The protestant has not met its burden in this regard. It has not "prove[d]" that Customs decision was unreasonable, that all possible grounds for extension of liquidation may be eliminated. That is, the conditions precedent to the assessment of marking duties are that the merchandise was not marked at the time of importation in accordance with the statutory requirements and that the merchandise was not so marked, exported, or destroyed under Customs supervision prior to liquidation (see above, see also Customs Service Decision (C.S.D.) 92-32, in which relief from marking duties was granted when merchandise was properly marked under Customs supervision with the country of origin prior to liquidation of the entry). Since a possible ground for extension of liquidation was to give the importer the opportunity to properly mark the merchandise, or to export or destroy it (as noted above, there is evidence that the importer requested a delay in liquidation for this very reason, and that the protestant was given notice of this request) and such action before liquidation would have relieved the importer of marking duties, the protestant clearly has not eliminated that possible reason, nor has the protestant "prove[d] that the decision [was] unreasonable" (supra).

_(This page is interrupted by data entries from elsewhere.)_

import Summits.Langlands.Langlands.Theses.ThreeTorsionCollapse
import Literature.NumberTheory.Automorphic.TotallyRealModularityX0Fifteen
import Literature.NumberTheory.GaloisRepresentations.OrdinaryGaloisRep

/-!
# Line `threelocal` — crux `SplitCartanThreeAutomorphic` (stmt-Langlands-18556) of route
# `Langlands/ThreeTorsionCollapse`: split the `C_s⁺(3)` cell by its RESIDUAL TYPE AT 3 and by the
# LOCAL 3-ADIC SHAPE of `ρ_{E,3}` above 3 (strategist's alternative to `Lines/birth.lean`, which
# splits by the auxiliary primes 5 and 7).

The crux: `K` totally real, `E / 𝓞 K` with `Δ ≠ 0`, some framing `ρ̄` of `E[3]` with image in
`C_s⁺(3) = N_s(3) = ⟨diag(1,2), antidiag(1,1)⟩ ≅ D₄` ⇒ `E` automorphic of weight zero.

Inside the cell `det ρ̄ = χ̄₃` is onto (`K` is totally real), so exactly two residual types occur:
(R) `E[3]` reducible — image in `C_s(3)` up to the frame, `E[3] ≅ ψ ⊕ ψχ̄₃` (the Hesse pencil and
its quadratic twists, up to 3-isogeny); (I) `E[3]` irreducible — image all of `N_s(3) ≅ D₄`,
`ρ̄ ⊗ 𝔽₉ ≅ Ind_{K(√-3)}^K χ̄` with `χ̄` of order 4, absolutely irreducible over `K` but with
`ρ̄(G_{K(ζ₃)}) = N_s(3) ∩ SL₂(𝔽₃) = C₄` absolutely REDUCIBLE: the Taylor–Wiles / FLS Thm. 3
hypothesis fails for every `K`, while Skinner–Wiles 2001 ("including the cases where `ρ̄^ss` is
reducible over `F(ζ_p)`", afst-988 p. 4) is built for exactly this.  In type (I) every decomposition
group `D_w` (`w ∣ 3`) at which `E` is nearly ordinary has reducible image inside `D₄`, hence an
elementary abelian 2-group, so `ρ̄|_{D_w} = θ₁ ⊕ θ₂` with `θᵢ² = 1`, `θ₁θ₂ = χ̄₃`; therefore
`ρ̄` is `D_w`-DISTINGUISHED iff `χ̄₃|_{D_w} ≠ 1` iff `ζ₃ ∉ K_w` iff `¬ IsSquare (-3 : K_w)`.

Stubs (five; two printed doors, three open cores), glued by the exhaustive case analysis
reducible? / nearly ordinary above 3? / distinguished above 3? / Pan–Zhang shape?:

* `stub_splitReducibleCore` — type (R) ⇒ modular.  OPEN uniformly in `K`; it is the shadow of the
  sister crux `BorelThreeAutomorphic` (stmt-Langlands-18557: a reducible `E[3]` admits a Borel
  framing), so it costs the ROUTE nothing beyond 18557; printed sub-cell: Freitas 2015 Thm. 6.2 (3)
  (`K` abelian, 3 unramified, semistable above 3, via Skinner–Wiles 1999).
* `stub_skinnerWilesDoor` — type (I), `ρ_{E,3}` nearly ordinary of weight 2 at every `w ∣ 3`
  (tree `FramedGaloisRep.IsOrdinaryOfWeightAt 3 · w 2 m` on an irreducible Tate frame, the
  vocabulary of routes FifteenLocusEisenstein / SkinnerWilesDefectOne) and `ζ₃ ∉ K_w` for every
  `w ∣ 3` ⇒ modular.  PRINTED ENGINE: Skinner–Wiles 2001 Thm. 5.1 (afst-988 p. 20) + an ordinary
  automorphic lift of `ρ̄` (Langlands–Tunnell / dihedral theta series in weight 1, Ellenberg's local
  computation, Wiles 1988 Thms. 1.4.1 and 2.1.4), assembled verbatim in Freitas, arXiv:1203.3371
  pp. 17–18 for the rung "3 unramified in `K`, `E` semistable above 3" (Math. Z. 2015, Thm. 6.2 (2)).
* `stub_nonDistinguishedCore` — type (I), nearly ordinary above 3, but `ζ₃ ∈ K_w` at some `w ∣ 3`
  ⇒ modular.  OPEN CORE A (no printed engine: SW 2001 needs distinguishedness, Geraghty/BLGGT
  ordinary lifting needs `ρ̄(G_{K(ζ₃)})` adequate, Pan/Zhang need `K_w = ℚ₃ ∌ ζ₃`, Thorne 2026
  Thm. 4.1 needs a modular lift congruent mod `3^{80C+1}`).
* `stub_panZhangDoor` — type (I), 3 totally split in `K`, `ρ_{E,3}|_{G_{K_w}}` irreducible
  (potentially supersingular) at every `w ∣ 3` ⇒ modular.  PRINTED ENGINE: X. Zhang 2024,
  arXiv:2412.06812 Thm. 6.1.1 (`p = 3` allowed, no `F(ζ_p)` condition; residual automorphy by a
  CM theta lift of `Ind χ̄`).
* `stub_supersingularCore` — type (I), NOT nearly ordinary above 3 and NOT of Pan–Zhang shape
  (some `w ∣ 3` potentially supersingular with `K_w ≠ ℚ₃`, or mixed ordinary/supersingular places)
  ⇒ modular.  OPEN CORE B (barrier `ModPLanglandsGL2BeyondQp`: no `p`-adic Langlands for
  `GL₂(K_w)`, `K_w ≠ ℚ_p`).

`SplitCartanThreeAutomorphic_of_stubs` is the kernel-checked glue (no `sorry`) and
`SplitCartanThreeAutomorphic_of : SplitCartanThreeAutomorphic` the registered skeleton theorem.

## Lead's reshape (prover-line-stmt-Langlands-18556-0, cycle 1, 2026-08-17)

Core R is the sister crux's business, and the skeleton now SAYS so in the kernel: the open stub
`stub_splitReducibleCore` of the strategist's file is replaced by
* `stub_borelThreeAutomorphic : BorelThreeAutomorphic` — the sister crux
  `Summit.Langlands.Langlands.Theses.ThreeTorsionCollapse.BorelThreeAutomorphic` (item
  stmt-Langlands-18557) BY NAME, a fact-stub never worked from this line (it closes when 18557 does);
* `stub_splitReducibleCore_of_borel : BorelThreeAutomorphic → <R body verbatim>` — PROVABLE NOW
  (change of framing: `¬ HasIrreducibleModPGaloisRep 3` makes the given framing reducible by
  `hasIrreducibleModPGaloisRep_of_isIrreducible`, a reducible framing is conjugate to an
  upper-triangular one by `FLS2015.exists_isTorsionGaloisRep_borel_of_not_isIrreducible`, and the
  sister crux concludes), S-sized, delegated in wave 1.
The other four stubs are registered VERBATIM from `Lines/threelocal.lean` (sha d2579115…); the glue
`SplitCartanThreeAutomorphic_of_stubs` is byte-identical and is fed
`stub_splitReducibleCore_of_borel stub_borelThreeAutomorphic` in the `hR` slot.
-/

namespace Summit.Langlands.Langlands.Cruxes.SplitCartanThreeAutomorphic.ThreeLocal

We note that the St. Paul Fire & Marine Ins. Co. case involved the extension of liquidation because of certain missing cost data and that the Court stated "[i]n order for [plaintiff] to prevail in this case, it would have had to prove that [the importer], or someone else, notified Customs that the required cost data would not be submitted" (6 F. 3d at 769; emphasis in original). Analogously, to prevail in this case, the protestant would have had to prove that the importer, or someone else, had notified Customs that the merchandise was not going to be properly marked, exported, or destroyed. There is no such evidence in the file.

The protest must be DENIED.


The protest in this case may not be granted because the protestant has not met its burden of proving that Customs extension of liquidation was unreasonable, that all possible grounds for extension of liquidation may be eliminated.

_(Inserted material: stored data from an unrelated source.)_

/-- `[Δ, 2/(t₀t₁(2−t₁)(2−t₂))]` exists (HalfPointDuality, left side; dominated by `2G`).
[cite: KontsevichZagier2001, §1.1] -/
theorem l2b_exists_T4 :
    ∃ T : IntegralRep 3, T.domain = {t | 0 < t 2 ∧ t 2 < t 1 ∧ t 1 < t 0 ∧ t 0 < 1} ∧
      T.integrand = fun t => 2 / (t 0 * t 1 * (2 - t 1) * (2 - t 2)) := by
  have hq : ∀ t ∈ {t : Fin 3 → ℝ | 0 < t 2 ∧ t 2 < t 1 ∧ t 1 < t 0 ∧ t 0 < 1},
      (MvPolynomial.aeval t (MvPolynomial.X 0 * MvPolynomial.X 1 * (2 - MvPolynomial.X 1) * (2 - MvPolynomial.X 2) : MvPolynomial (Fin 3) ℚ) : ℝ) ≠ 0 := by
    intro t ht
    have ht0 := l2b_mem_Ioo_of_mem_simplex ht 0
    have ht1 := l2b_mem_Ioo_of_mem_simplex ht 1
    have ht2 := l2b_mem_Ioo_of_mem_simplex ht 2
    have h1' : 0 < 2 - t 1 := by linarith [ht1.2]
    have h2' : 0 < 2 - t 2 := by linarith [ht2.2]
    have := ht0.1; have := ht1.1
    simp only [map_ofNat, map_mul, map_sub, MvPolynomial.aeval_X]
    positivity
  have hle : ∀ t ∈ {t : Fin 3 → ℝ | 0 < t 2 ∧ t 2 < t 1 ∧ t 1 < t 0 ∧ t 0 < 1},
      |(MvPolynomial.aeval t (2 : MvPolynomial (Fin 3) ℚ) : ℝ) /
        MvPolynomial.aeval t (MvPolynomial.X 0 * MvPolynomial.X 1 * (2 - MvPolynomial.X 1) * (2 - MvPolynomial.X 2) : MvPolynomial (Fin 3) ℚ)|
        ≤ 2 * (1 / (t 0 * t 1 * (1 - t 2))) := by
    intro t ht
    have ht0 := l2b_mem_Ioo_of_mem_simplex ht 0
    have ht1 := l2b_mem_Ioo_of_mem_simplex ht 1
    have ht2 := l2b_mem_Ioo_of_mem_simplex ht 2
    simp only [map_ofNat, map_mul, map_sub, MvPolynomial.aeval_X]
    refine l2b_div_le_mul_G ht (by norm_num) le_rfl ?_
    have h01 : 0 < t 0 * t 1 := mul_pos ht0.1 ht1.1
    nlinarith [mul_pos h01 (sub_pos.2 ht1.2), mul_pos h01 (sub_pos.2 ht2.2),
      mul_pos (mul_pos h01 (sub_pos.2 ht1.2)) (sub_pos.2 ht2.2), h01]
  obtain ⟨T, hTd, hTi⟩ := l2b_exists_of_aeval 2 hq hle
  exact ⟨T, hTd, hTi.trans (funext fun t => by
    simp only [map_ofNat, map_mul, map_sub, MvPolynomial.aeval_X])⟩

/-- `[Δ, 1/(t₀(1+t₀)t₁(1+t₂))]` exists (HalfPointDuality, right side; dominated by `G`).
[cite: KontsevichZagier2001, §1.1] -/
theorem l2b_exists_T5 :
    ∃ T : IntegralRep 3, T.domain = {t | 0 < t 2 ∧ t 2 < t 1 ∧ t 1 < t 0 ∧ t 0 < 1} ∧
      T.integrand = fun t => 1 / (t 0 * (1 + t 0) * t 1 * (1 + t 2)) := by
  have hq : ∀ t ∈ {t : Fin 3 → ℝ | 0 < t 2 ∧ t 2 < t 1 ∧ t 1 < t 0 ∧ t 0 < 1},
      (MvPolynomial.aeval t (MvPolynomial.X 0 * (1 + MvPolynomial.X 0) * MvPolynomial.X 1 * (1 + MvPolynomial.X 2) : MvPolynomial (Fin 3) ℚ) : ℝ) ≠ 0 := by
    intro t ht
    have ht0 := l2b_mem_Ioo_of_mem_simplex ht 0
    have ht1 := l2b_mem_Ioo_of_mem_simplex ht 1
    have ht2 := l2b_mem_Ioo_of_mem_simplex ht 2
    have h0' : 0 < 1 + t 0 := by linarith [ht0.1]
    have h2' : 0 < 1 + t 2 := by linarith [ht2.1]
    have := ht0.1; have := ht1.1
    simp only [map_one, map_mul, map_add, MvPolynomial.aeval_X]
    positivity
  have hle : ∀ t ∈ {t : Fin 3 → ℝ | 0 < t 2 ∧ t 2 < t 1 ∧ t 1 < t 0 ∧ t 0 < 1},
      |(MvPolynomial.aeval t (1 : MvPolynomial (Fin 3) ℚ) : ℝ) /
        MvPolynomial.aeval t (MvPolynomial.X 0 * (1 + MvPolynomial.X 0) * MvPolynomial.X 1 * (1 + MvPolynomial.X 2) : MvPolynomial (Fin 3) ℚ)|
        ≤ 1 * (1 / (t 0 * t 1 * (1 - t 2))) := by
    intro t ht
    have ht0 := l2b_mem_Ioo_of_mem_simplex ht 0
    have ht1 := l2b_mem_Ioo_of_mem_simplex ht 1
    have ht2 := l2b_mem_Ioo_of_mem_simplex ht 2
    simp only [map_one, map_mul, map_add, MvPolynomial.aeval_X]
    refine l2b_div_le_mul_G ht (by norm_num) le_rfl ?_
    have h01 : 0 < t 0 * t 1 := mul_pos ht0.1 ht1.1
    nlinarith [mul_pos h01 ht0.1, mul_pos h01 ht2.1, mul_pos (mul_pos h01 ht0.1) ht2.1, h01,
      mul_pos h01 (sub_pos.2 ht2.2)]
  obtain ⟨T, hTd, hTi⟩ := l2b_exists_of_aeval 1 hq hle
  exact ⟨T, hTd, hTi.trans (funext fun t => by
    simp only [map_one, map_mul, map_add, MvPolynomial.aeval_X])⟩

/-- `[Δ, 4/(t₀(2−t₀)t₁(1−t₂))]` exists (HalfPointZetaTwoLogTwo, left side; dominated by `4G`).
[cite: KontsevichZagier2001, §1.1] -/
theorem l2b_exists_T6 :
    ∃ T : IntegralRep 3, T.domain = {t | 0 < t 2 ∧ t 2 < t 1 ∧ t 1 < t 0 ∧ t 0 < 1} ∧
      T.integrand = fun t => 4 / (t 0 * (2 - t 0) * t 1 * (1 - t 2)) := by
  have hq : ∀ t ∈ {t : Fin 3 → ℝ | 0 < t 2 ∧ t 2 < t 1 ∧ t 1 < t 0 ∧ t 0 < 1},
      (MvPolynomial.aeval t (MvPolynomial.X 0 * (2 - MvPolynomial.X 0) * MvPolynomial.X 1 * (1 - MvPolynomial.X 2) : MvPolynomial (Fin 3) ℚ) : ℝ) ≠ 0 := by
    intro t ht
    have ht0 := l2b_mem_Ioo_of_mem_simplex ht 0
    have ht1 := l2b_mem_Ioo_of_mem_simplex ht 1
    have ht2 := l2b_mem_Ioo_of_mem_simplex ht 2
    have h0' : 0 < 2 - t 0 := by linarith [ht0.2]
    have h2' : 0 < 1 - t 2 := by linarith [ht2.2]
    have := ht0.1; have := ht1.1
    simp only [map_ofNat, map_mul, map_sub, map_one, MvPolynomial.aeval_X]
    positivity
  have hle : ∀ t ∈ {t : Fin 3 → ℝ | 0 < t 2 ∧ t 2 < t 1 ∧ t 1 < t 0 ∧ t 0 < 1},
      |(MvPolynomial.aeval t (4 : MvPolynomial (Fin 3) ℚ) : ℝ) /
        MvPolynomial.aeval t (MvPolynomial.X 0 * (2 - MvPolynomial.X 0) * MvPolynomial.X 1 * (1 - MvPolynomial.X 2) : MvPolynomial (Fin 3) ℚ)|
        ≤ 4 * (1 / (t 0 * t 1 * (1 - t 2))) := by
    intro t ht
    have ht0 := l2b_mem_Ioo_of_mem_simplex ht 0
    have ht1 := l2b_mem_Ioo_of_mem_simplex ht 1
    have ht2 := l2b_mem_Ioo_of_mem_simplex ht 2
    simp only [map_ofNat, map_mul, map_sub, map_one, MvPolynomial.aeval_X]
    refine l2b_div_le_mul_G ht (by norm_num) le_rfl ?_
    have h01 : 0 < t 0 * t 1 := mul_pos ht0.1 ht1.1
    nlinarith [mul_pos h01 (sub_pos.2 ht0.2), mul_pos (mul_pos h01 (sub_pos.2 ht0.2)) (sub_pos.2 ht2.2),
      mul_pos h01 (sub_pos.2 ht2.2), h01]
  obtain ⟨T, hTd, hTi⟩ := l2b_exists_of_aeval 4 hq hle
  exact ⟨T, hTd, hTi.trans (funext fun t => by
    simp only [map_ofNat, map_mul, map_sub, map_one, MvPolynomial.aeval_X])⟩

/-! ## The registered sub-goal -/

/-- **Stub L1b (`l2w3_exists_chartTargets`; registered sub-goal of stmt-KontsevichZagierPeriods-3869,
line `SketchIdeator1`, layer `L2W3`).** The six simplex-side carriers of the four box pairs of the
level-2 weight-3 descent exist as integral representations on the decreasing open simplex with
literally the displayed integrands. [cite: KontsevichZagier2001, §1.1] -/
theorem l2w3_exists_chartTargets :
    (∃ T : IntegralRep 3, T.domain = {t | 0 < t 2 ∧ t 2 < t 1 ∧ t 1 < t 0 ∧ t 0 < 1} ∧
      T.integrand = fun t => 8 / (t 0 * t 1 * (1 + t 1) * (1 + t 2))) ∧
    (∃ T : IntegralRep 3, T.domain = {t | 0 < t 2 ∧ t 2 < t 1 ∧ t 1 < t 0 ∧ t 0 < 1} ∧
      T.integrand = fun t => 5 / (t 0 * t 1 * (1 - t 2))) ∧
    (∃ T : IntegralRep 3, T.domain = {t | 0 < t 2 ∧ t 2 < t 1 ∧ t 1 < t 0 ∧ t 0 < 1} ∧
      T.integrand = fun t => 16 / (t 0 * (2 - t 0) * t 1 * (2 - t 2))) ∧
    (∃ T : IntegralRep 3, T.domain = {t | 0 < t 2 ∧ t 2 < t 1 ∧ t 1 < t 0 ∧ t 0 < 1} ∧
      T.integrand = fun t => 2 / (t 0 * t 1 * (2 - t 1) * (2 - t 2))) ∧
    (∃ T : IntegralRep 3, T.domain = {t | 0 < t 2 ∧ t 2 < t 1 ∧ t 1 < t 0 ∧ t 0 < 1} ∧
      T.integrand = fun t => 1 / (t 0 * (1 + t 0) * t 1 * (1 + t 2))) ∧
    (∃ T : IntegralRep 3, T.domain = {t | 0 < t 2 ∧ t 2 < t 1 ∧ t 1 < t 0 ∧ t 0 < 1} ∧
      T.integrand = fun t => 4 / (t 0 * (2 - t 0) * t 1 * (1 - t 2))) :=
  ⟨l2b_exists_T1, l2b_exists_T2, l2b_exists_T3, l2b_exists_T4, l2b_exists_T5, l2b_exists_T6⟩

end Summit.KontsevichZagierPeriods.HurwitzMicroSectors.NormalFormPrinciple.PiBox.M3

The protest is DENIED. In accordance with Section 3A(11)(b) of Customs Directive 099 3550-065, dated August 4, 1993, Subject: Revised Protest Directive, this decision should be mailed by your office, with the Customs Form 19, to the protestant no later than 60 days from the date of this letter. Any reliquidation of the entry in accordance with the decision must be accomplished prior to mailing of the decision. Sixty days from the date of the decision the Office of Regulations and Rulings will take steps to make the decision available to Customs personnel via the Customs Rulings Module in ACS and the public via the Diskette Subscription Service, Freedom of Information Act, and other public access channels.